Until Jun 2, Leeds Metropolitan
University Gallery; Woodhouse Lane, Leeds, Mon to Sat 11am to 5pm, Wed 11am to7pm, free. Tel: 01132835998
In our computer-crazed world, the absorption of information and the dis­covery of truth is becoming ever harder. This new double show invest­igates the way human beings under­stand fact and fantasy.

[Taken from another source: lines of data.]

open Classical
open Real Finset Literature.MathematicalPhysics.QuantumLattice Literature.Probability.LatticeModels GrassmannAlgebra
open Literature.Probability.LatticeModels.BattleFederbush
open Literature.MathematicalPhysics.QuantumLattice.FermiRG
open Summit.HubbardSuperconductivity.HubbardSuperconductivity.Theorems.KLProgrammeLegKernels
open Summit.HubbardSuperconductivity.HubbardSuperconductivity.Theorems.KLRegimeSplit
open Summit.HubbardSuperconductivity.HubbardSuperconductivity.Theorems.KLRegimeWick
open Summit.HubbardSuperconductivity.HubbardSuperconductivity.Theorems.TorusFourierL2
open Summit.HubbardSuperconductivity.HubbardSuperconductivity.Theorems.DispersionFlow

variable {L M : ℕ} [NeZero L] [NeZero M]
import Literature.AlgebraicGeometry.HodgeTheory.PencilStepBelowMiddleOfVerdier
import Literature.AlgebraicGeometry.HodgeTheory.SpreadSupportsOfSmoothFamily
import HarnessLib

/-!
# Route AnchorTransport — `VariationalHodge` (stmt-HodgeConjecture-1076), line `polar-patch-broken-cycles`: the pencil SWEEP (helper for stub `stub_reductionToFourfoldsTwo`)

The tree's `mem_algebraicClasses_of_two_mul_le_of_spread_supports` (`PencilStepBelowMiddleOfVerdier`)
proves the pencil step below the middle from the Hodge conjecture on ALL `m`-folds (`hHC`). Its proof
uses `hHC` at exactly two places: (a) algebraicity of `ι_t^* σ^* c` on the smooth MEMBERS of the
chosen good pencil, (b) the statement in codimension `p - 1` on `X` itself. This file records the
same proof with `hHC` replaced by these two hypotheses (`halg`, `hIH`) and the pencil GIVEN — the
"sweep back to `X_s`" of Thomas's hyperplane descent (arXiv:math/0212216 §2, proof of Prop. 2), on
the real carrier `complexBetti` with the real Gysin maps `complexGysin`. For `p = 2`, `hIH` is
Lefschetz `(1,1)` on `X` (`lefschetzOneOne_rational_holds`).

-- adapted from Literature/AlgebraicGeometry/HodgeTheory/PencilStepBelowMiddleOfVerdier.lean
-- (`mem_algebraicClasses_of_two_mul_le_of_spread_supports`, steps (2)–(5) verbatim)
-/

noncomputable section

-- every declaration of this problem lives in `Summit.HodgeConjecture.HodgeConjecture.…`
set_option linter.dupNamespace false

open scoped Manifold ContDiff
open CategoryTheory CategoryTheory.Limits AlgebraicGeometry MonoidalCategory CartesianMonoidalCategory
open Literature.AlgebraicTopology.SingularHomology
open Literature.AlgebraicGeometry.Motives Literature.AlgebraicGeometry.HodgeTheory

namespace Summit.HodgeConjecture.HodgeConjecture.Theorems

/-- **Sweep from the good members of a pencil back to `X`** (Thomas 2005 §2, proof of Prop. 2, case
`k < d/2`; de Cataldo–Migliorini 2009 §4): `X` smooth projective of dimension `m + 1`, `(ι, a)` a pencil
with smooth projective total space and smooth projective members off a proper closed `T ⊆ ℙ¹`,
`2 (q + 1) ≤ m`; if every rational `(q,q)`-class of `X` is algebraic and the class `c ∈ H^{2q+2}(X)`
(no rationality or Hodge-type hypothesis needed) is algebraic on every good member, then `c` is
algebraic on `X`. [folklore] -/
theorem mem_algebraicClasses_of_pencil_members
    {m N : ℕ} {X : SchemeOver ℂ} (hX : IsSmoothProjective (m + 1) X)
    (ι : X ⟶ projectiveSpace N ℂ) [IsClosedImmersion ι.left]
    {a : Fin (1 + 1) → Fin (N + 1) → ℂ} (ha : a ≠ 0)
    (hXt : IsSmoothProjective (m + 1) (LinearSectionNet.total ι a))
    {T : Set (projectiveSpace 1 ℂ).left} (hT : IsClosed T) (hTne : T ≠ Set.univ)
    (hfib : ∀ s : ComplexPoints (projectiveSpace 1 ℂ), s.pt ∉ T →
      IsSmoothProjective m (fiberOver (LinearSectionNet.proj ι a) s))
    {q : ℕ} (hpm : 2 * (q + 1) ≤ m)
    (hIH : ∀ c' : complexBetti X (2 * q), IsRationalClass c' → IsOfHodgeType (m + 1) X (2 * q) q q c' →
      c' ∈ algebraicClasses X q)
    (c : complexBetti X (2 * (q + 1)))
    (halg : ∀ s : ComplexPoints (projectiveSpace 1 ℂ), s.pt ∉ T →
      complexBetti.map (fiberι (LinearSectionNet.proj ι a) s) (2 * (q + 1))
        (complexBetti.map (LinearSectionNet.blowDown ι a) (2 * (q + 1)) c) ∈
        algebraicClasses (fiberOver (LinearSectionNet.proj ι a) s) (q + 1)) :
    c ∈ algebraicClasses X (q + 1) := by
  have hI : spread_supports_over_projectiveLine := spread_supports_over_projectiveLine_holds
  -- players
  have hP : IsSmoothProjective 1 (projectiveSpace 1 ℂ) := isSmoothProjective_projectiveSpace' 1
  haveI : IrreducibleSpace (projectiveSpace 1 ℂ).left := hP.irreducibleSpace
  let μ : OrientationFamily := fun _ _ hZ ↦ (ComplexPoints.isOrientableOver ℂ hZ).some
  have hμ : μ.HasPoincareDuality := OrientationFamily.hasPoincareDuality μ
  have hS := gysinMap_restrictCompl_eq_zero_of_field.{0, 0} ℂ
  haveI hsurj : Surjective (LinearSectionNet.proj ι a).left :=
    surjective_proj_left_of_goodPencil ι a hXt hT hTne hfib
  have hV : IsSmoothProjective (m + 1 + 1) (X ⊗ projectiveSpace 1 ℂ) := IsSmoothProjective.tensor_holds hX hP
  -- `c̃ = σ^* c`
  set ct : complexBetti (LinearSectionNet.total ι a) (2 * (q + 1)) :=
    complexBetti.map (LinearSectionNet.blowDown ι a) (2 * (q + 1)) c with hctdef
  -- (2) spreading of the fibrewise supports (leaf (I))
  obtain ⟨𝒵, h𝒵, hc𝒵, S', hS', hTS', hS'ne, hdies⟩ :=
    hI hXt (show 1 ≤ q + 1 by omega)
      (show q + 1 < m + 1 by omega) (LinearSectionNet.proj ι a) T hT hTne
      (fun s hs ↦ by rw [Nat.add_sub_cancel]; exact hfib s hs) ct halg
  -- (3) vertical support lines on `X̃`, for a generator `η` of `H²(ℙ¹)`
  obtain ⟨η, hη⟩ : ∃ η : complexBetti (projectiveSpace 1 ℂ) 2, η ≠ 0 := by
    have h1 : Module.finrank ℂ (complexBetti (projectiveSpace 1 ℂ) 2) = 1 :=
      finrank_complexBetti_projectiveSpace_two_mul_eq_one 1 (p := 1) le_rfl
    haveI := Module.nontrivial_of_finrank_eq_succ h1
    exact exists_ne 0
  obtain ⟨e, he⟩ : ∃ e, q + 1 + e + 1 = m + 1 := ⟨m - (q + 1), by omega⟩
  have hXt' : IsSmoothProjective (q + 1 + e + 1) (LinearSectionNet.total ι a) := by rw [he]; exact hXt
  obtain ⟨S₀, hS₀, hS₀ne, s, hs, hlines⟩ :=
    exists_verticalSupportLines hXt' hP (LinearSectionNet.proj ι a) h𝒵 hc𝒵 hη
  -- a good member: `t ∉ S' ∪ S₀`
  obtain ⟨t, ht⟩ := exists_complexPoint_pt_not_mem (hS'.union hS₀)
    (union_ne_univ_of_isClosed hS' hS'ne hS₀ hS₀ne)
  have htS' : t.pt ∉ S' := fun h ↦ ht (Or.inl h)
  have htS₀ : t.pt ∉ S₀ := fun h ↦ ht (Or.inr h)
  have hY : IsSmoothProjective m (fiberOver (LinearSectionNet.proj ι a) t) := hfib t fun h ↦ htS' (hTS' h)
  -- notation
  set φ := LinearSectionNet.proj ι a with hφdef
  set ιt := fiberι φ t with hιtdef
  set ut := fiberι φ t ≫ LinearSectionNet.blowDown ι a with hutdef
  haveI : IsClosedImmersion ιt.left := isClosedImmersion_fiberι_proj_left ι a t
  have hab : 2 * (q + 1) + 2 * (m + 1) = 2 * (q + 1 + 1) + 2 * m := by ring
  have hab₀ : 0 + 2 * (m + 1) = 2 + 2 * m := by ring
  have h2 : 2 + 2 * (q + 1) = 2 * (q + 1 + 1) := by ring
  have h2' : 2 * (q + 1) + 2 = 2 * (q + 1 + 1) := by ring
  -- (3a) `(ι_t)_* (ι_t^* c̃)` dies off `𝒵 ∩ π⁻¹(t)`
  set xt : complexBetti (fiberOver φ t) (2 * (q + 1)) := complexBetti.map ιt (2 * (q + 1)) ct with hxtdef
  have hpre : ιt.left.base ⁻¹' (𝒵 ∩ φ.left.base ⁻¹' {t.pt}) = ιt.left.base ⁻¹' 𝒵 := by
    ext z
    simp only [Set.mem_preimage, Set.mem_inter_iff, Set.mem_singleton_iff]
    exact ⟨fun h ↦ h.1, fun h ↦ ⟨h, apply_fiberι_base_eq_pt φ t z⟩⟩
  have hgdies : complexBetti.restrictCompl (LinearSectionNet.total ι a) (𝒵 ∩ φ.left.base ⁻¹' {t.pt})
      (2 * (q + 1 + 1)) (complexGysin μ hY hXt ιt hab xt) = 0 := by
    refine complexGysin_restrictCompl_eq_zero hS μ hμ hY hXt ιt hab
      (h𝒵.inter (t.isClosed_pt.preimage φ.left.continuous)) xt ?_
    rw [hpre]
    exact hdies t htS'
  obtain ⟨at_, hat_, hF2⟩ := hlines t htS₀ _ hgdies
  -- (3b) the divisor line of the fibre: `(ι_t)_* 1 = κ • π^* η`, `κ ≠ 0`
  obtain ⟨κ, hκ⟩ := exists_complexGysin_fiberι_one_eq_smul_map μ hXt hP φ t hY hη
  have hκ0 : κ ≠ 0 := by
    rintro rfl
    rw [zero_smul] at hκ
    haveI := connectedSpace_complexPoints hY
    obtain ⟨P⟩ : Nonempty (ComplexPoints (fiberOver φ t)) := inferInstance
    exact complexGysin_one_ne_zero_of_stalkMap_surjective μ hXt hY ιt P (ιt.left.stalkMap_surjective P.pt)
      (e := 1) (by omega) hκ
  -- (3c) projection formula for `ι_t`: `(ι_t)_* (ι_t^* b) = b ∪ (ι_t)_* 1 = κ • (π^* η ∪ b)`
  have hprojι : ∀ b : complexBetti (LinearSectionNet.total ι a) (2 * (q + 1)),
      complexGysin μ hY hXt ιt hab (complexBetti.map ιt (2 * (q + 1)) b) =
        κ • cupProduct h2 (complexBetti.map φ 2 η) b := fun b ↦ by
    have h3 := complexGysin_cup hμ hY hXt ιt (Nat.add_zero (2 * (q + 1))) hab hab₀ h2' b
      (singularCohomology.one ℂ (ComplexPoints (fiberOver φ t)))
    rw [cupProduct_one] at h3
    rw [h3, hκ, map_smul, cupProduct_gradedComm_holds ℂ _ h2' h2 b, Even.neg_one_pow ⟨2 * (q + 1), by ring⟩,
      one_smul]
  -- hence `π^* η ∪ (κ • c̃ − a_t) = 0`
  have hkey : cupProduct h2 (complexBetti.map φ 2 η) (κ • ct - at_) = 0 := by
    rw [map_sub, map_smul, ← hprojι ct, ← hxtdef, hF2, sub_self]
  -- (4) descent of the generators: `ι_t^* a = u_t^* α` with `α` algebraic, for all `a ∈ span s`
  have hgen : ∀ a' ∈ Submodule.span ℂ s, ∃ α ∈ algebraicClasses X (q + 1),
      complexBetti.map ιt (2 * (q + 1)) a' = complexBetti.map ut (2 * (q + 1)) α := by
    intro a' ha'
    induction ha' using Submodule.span_induction with
    | mem r hr =>
      obtain ⟨hrN, hrQ⟩ := hs r hr
      have hrH : IsOfHodgeType (m + 1) (LinearSectionNet.total ι a) (2 * (q + 1)) (q + 1) (q + 1) r :=
        isOfHodgeType_of_mem_algebraicClasses_of_isSmoothProjective hXt (q + 1) hrN
      -- weak Lefschetz for `emb : X̃ ⟶ X × ℙ¹`: `r = emb^* ζ`
      have hAF1 := HypersurfaceSectionComplement.isZero_singularHomology_compl_range_hypersurfaceSectionι
        (R := ℂ) (M₀ := ℂ) hV
        (⟨_, Incidence.toSegre ι (𝟙 (projectiveSpace 1 ℂ)), isClosedImmersion_toSegre_id_left ι⟩ :
          ProjectiveEmbedding (X ⊗ projectiveSpace 1 ℂ))
        le_rfl (LinearSectionNet.incidenceForm a ((0 : Fin 2), (1 : Fin 2)))
        (LinearSectionNet.isHomogeneous_incidenceForm a _) (j := 2 * (m + 1 + 1) - 1 - 2 * (q + 1)) (by omega)
      rw [← range_map_emb_eq_range_map_hypersurfaceSectionι_pencil a ι] at hAF1
      obtain ⟨ζ, hζ⟩ := surjective_complexBettiMap_of_isZero_singularHomology_compl_range hV hXt
        (LinearSectionNet.emb ι a) (j := 2 * (m + 1 + 1) - 1 - 2 * (q + 1)) (by omega) hAF1 r
      -- `α_r = s_t^* ζ`; `ι_t^* r = u_t^* α_r`
      have hres : complexBetti.map ιt (2 * (q + 1)) r =
          complexBetti.map ut (2 * (q + 1)) (complexBetti.map (sliceAt X t) (2 * (q + 1)) ζ) := by
        rw [← hζ, hιtdef, hutdef, ← CategoryTheory.comp_apply, ← complexBetti.map_comp,
          fiberι_emb_eq_sliceAt, ← CategoryTheory.comp_apply, ← complexBetti.map_comp]
      refine ⟨_, ?_, hres⟩
      exact mem_algebraicClasses_of_pencil_spread hX ι ha hXt hpm hIH _ hrN hrQ hrH t hY hres
    | zero => exact ⟨0, Submodule.zero_mem _, by rw [map_zero, map_zero]⟩
    | add x y _ _ hx hy =>
      obtain ⟨α, hα, hxα⟩ := hx
      obtain ⟨β, hβ, hyβ⟩ := hy
      exact ⟨α + β, Submodule.add_mem _ hα hβ, by rw [map_add, map_add, hxα, hyβ]⟩
    | smul w x _ hx =>
      obtain ⟨α, hα, hxα⟩ := hx
      exact ⟨w • α, Submodule.smul_mem _ w hα, by rw [map_smul, map_smul, hxα]⟩
  obtain ⟨α, hα, hια⟩ := hgen at_ hat_
  -- (5) hard Lefschetz: `z = κ • c − α` has `z ∪ (u_t)_* 1 = 0`
  set z : complexBetti X (2 * (q + 1)) := κ • c - α with hzdef
  have huz : complexBetti.map ut (2 * (q + 1)) z = complexBetti.map ιt (2 * (q + 1)) (κ • ct - at_) := by
    rw [hzdef, map_sub, map_smul, map_sub, map_smul, hια, hctdef, hutdef, complexBetti.map_comp,
      CategoryTheory.comp_apply]
  have hιy : complexGysin μ hY hXt ιt hab (complexBetti.map ιt (2 * (q + 1)) (κ • ct - at_)) = 0 := by
    rw [hprojι, hkey, smul_zero]
  have huy : complexGysin μ hY hX ut hab (complexBetti.map ut (2 * (q + 1)) z) = 0 := by
    rw [huz, hutdef, complexGysin_comp hμ hY hXt hX (fiberι φ t) (LinearSectionNet.blowDown ι a) hab
      (show 2 * (q + 1 + 1) + 2 * (m + 1) = 2 * (q + 1 + 1) + 2 * (m + 1) from rfl), LinearMap.comp_apply,
      ← hιtdef, hιy, map_zero]
  have hcup : cupProduct h2' z (complexGysin μ hY hX ut hab₀
      (singularCohomology.one ℂ (ComplexPoints (fiberOver φ t)))) = 0 := by
    have h3 := complexGysin_cup hμ hY hX ut (Nat.add_zero (2 * (q + 1))) hab hab₀ h2' z
      (singularCohomology.one ℂ (ComplexPoints (fiberOver φ t)))
    rw [cupProduct_one] at h3
    rw [← h3, huy]
  have hz0 : z = 0 :=
    eq_zero_of_cupProduct_complexGysin_one_eq_zero hX ι a t hY μ hpm hcup
  -- `c = κ⁻¹ • α`
  have hcα : c = κ⁻¹ • α := by
    have h1 : κ • c = α := sub_eq_zero.1 (by rw [← hzdef, hz0])
    rw [← h1, smul_smul, inv_mul_cancel₀ hκ0, one_smul]
  rw [hcα]
  exact Submodule.smul_mem _ _ hα

/-- **Registered stub `stub_pencilSweep` of the line `polar-patch-broken-cycles`** (skeleton
`Cruxes/VariationalHodge/Lines/polar_patch_broken_cycles.lean`, lead's split of S4, cycle 1): the pencil
sweep `mem_algebraicClasses_of_pencil_members` in the registry's binder shape. [folklore] -/
theorem stub_pencilSweep :
    ∀ {m N : ℕ} {X : SchemeOver ℂ}, IsSmoothProjective (m + 1) X →
      ∀ (ι : X ⟶ projectiveSpace N ℂ) [IsClosedImmersion ι.left]
      {a : Fin (1 + 1) → Fin (N + 1) → ℂ}, a ≠ 0 →
      IsSmoothProjective (m + 1) (LinearSectionNet.total ι a) →
      ∀ {T : Set (projectiveSpace 1 ℂ).left}, IsClosed T → T ≠ Set.univ →
      (∀ s : ComplexPoints (projectiveSpace 1 ℂ), s.pt ∉ T →
        IsSmoothProjective m (fiberOver (LinearSectionNet.proj ι a) s)) →
      ∀ {q : ℕ}, 2 * (q + 1) ≤ m →
      (∀ c' : complexBetti X (2 * q), IsRationalClass c' → IsOfHodgeType (m + 1) X (2 * q) q q c' →
        c' ∈ algebraicClasses X q) →
      ∀ (c : complexBetti X (2 * (q + 1))),
      (∀ s : ComplexPoints (projectiveSpace 1 ℂ), s.pt ∉ T →
        complexBetti.map (fiberι (LinearSectionNet.proj ι a) s) (2 * (q + 1))
          (complexBetti.map (LinearSectionNet.blowDown ι a) (2 * (q + 1)) c) ∈
          algebraicClasses (fiberOver (LinearSectionNet.proj ι a) s) (q + 1)) →
      c ∈ algebraicClasses X (q + 1) :=
  fun hX ι _ _ ha hXt _ hT hTne hfib _ hpm hIH c halg =>
    mem_algebraicClasses_of_pencil_members hX ι ha hXt hT hTne hfib hpm hIH c halg

end Summit.HodgeConjecture.HodgeConjecture.Theorems

end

Penny McCarthy’s work in Now Wait For Last Year is more obviously traditional. But within her beautifully crafted drawings there’s a host of material that drags the viewer into strange and wonderful by-ways of history, biology, geography and geology. Her best work throws together anatomical drawings with archaeological finds, written notes that draw comparisons between seem­ingly unconnected items, making allusions to strange and possibly fantastic events and circumstances.
In Magic, Murder And The Weather, Tracey Holland similarly throws together symbols, stories and circum­stances. Her three sets of back-lit transparencies (pictured), arranged in front of that classic of Gothic horror, the naked light-bulb, invite the viewer into a world of fairy tale and myth.
These images are assemblages of found objects -shoes, keys, animal ­parts ~ drenched in colour. They bring together symbols of tales from the Brothers Grimm -that stand for life, death, marriage and betrayal.
Through rather different methods and media, both Holland and McCarthy explore the way we learn about the world, opening up a sense of wonder for the viewer.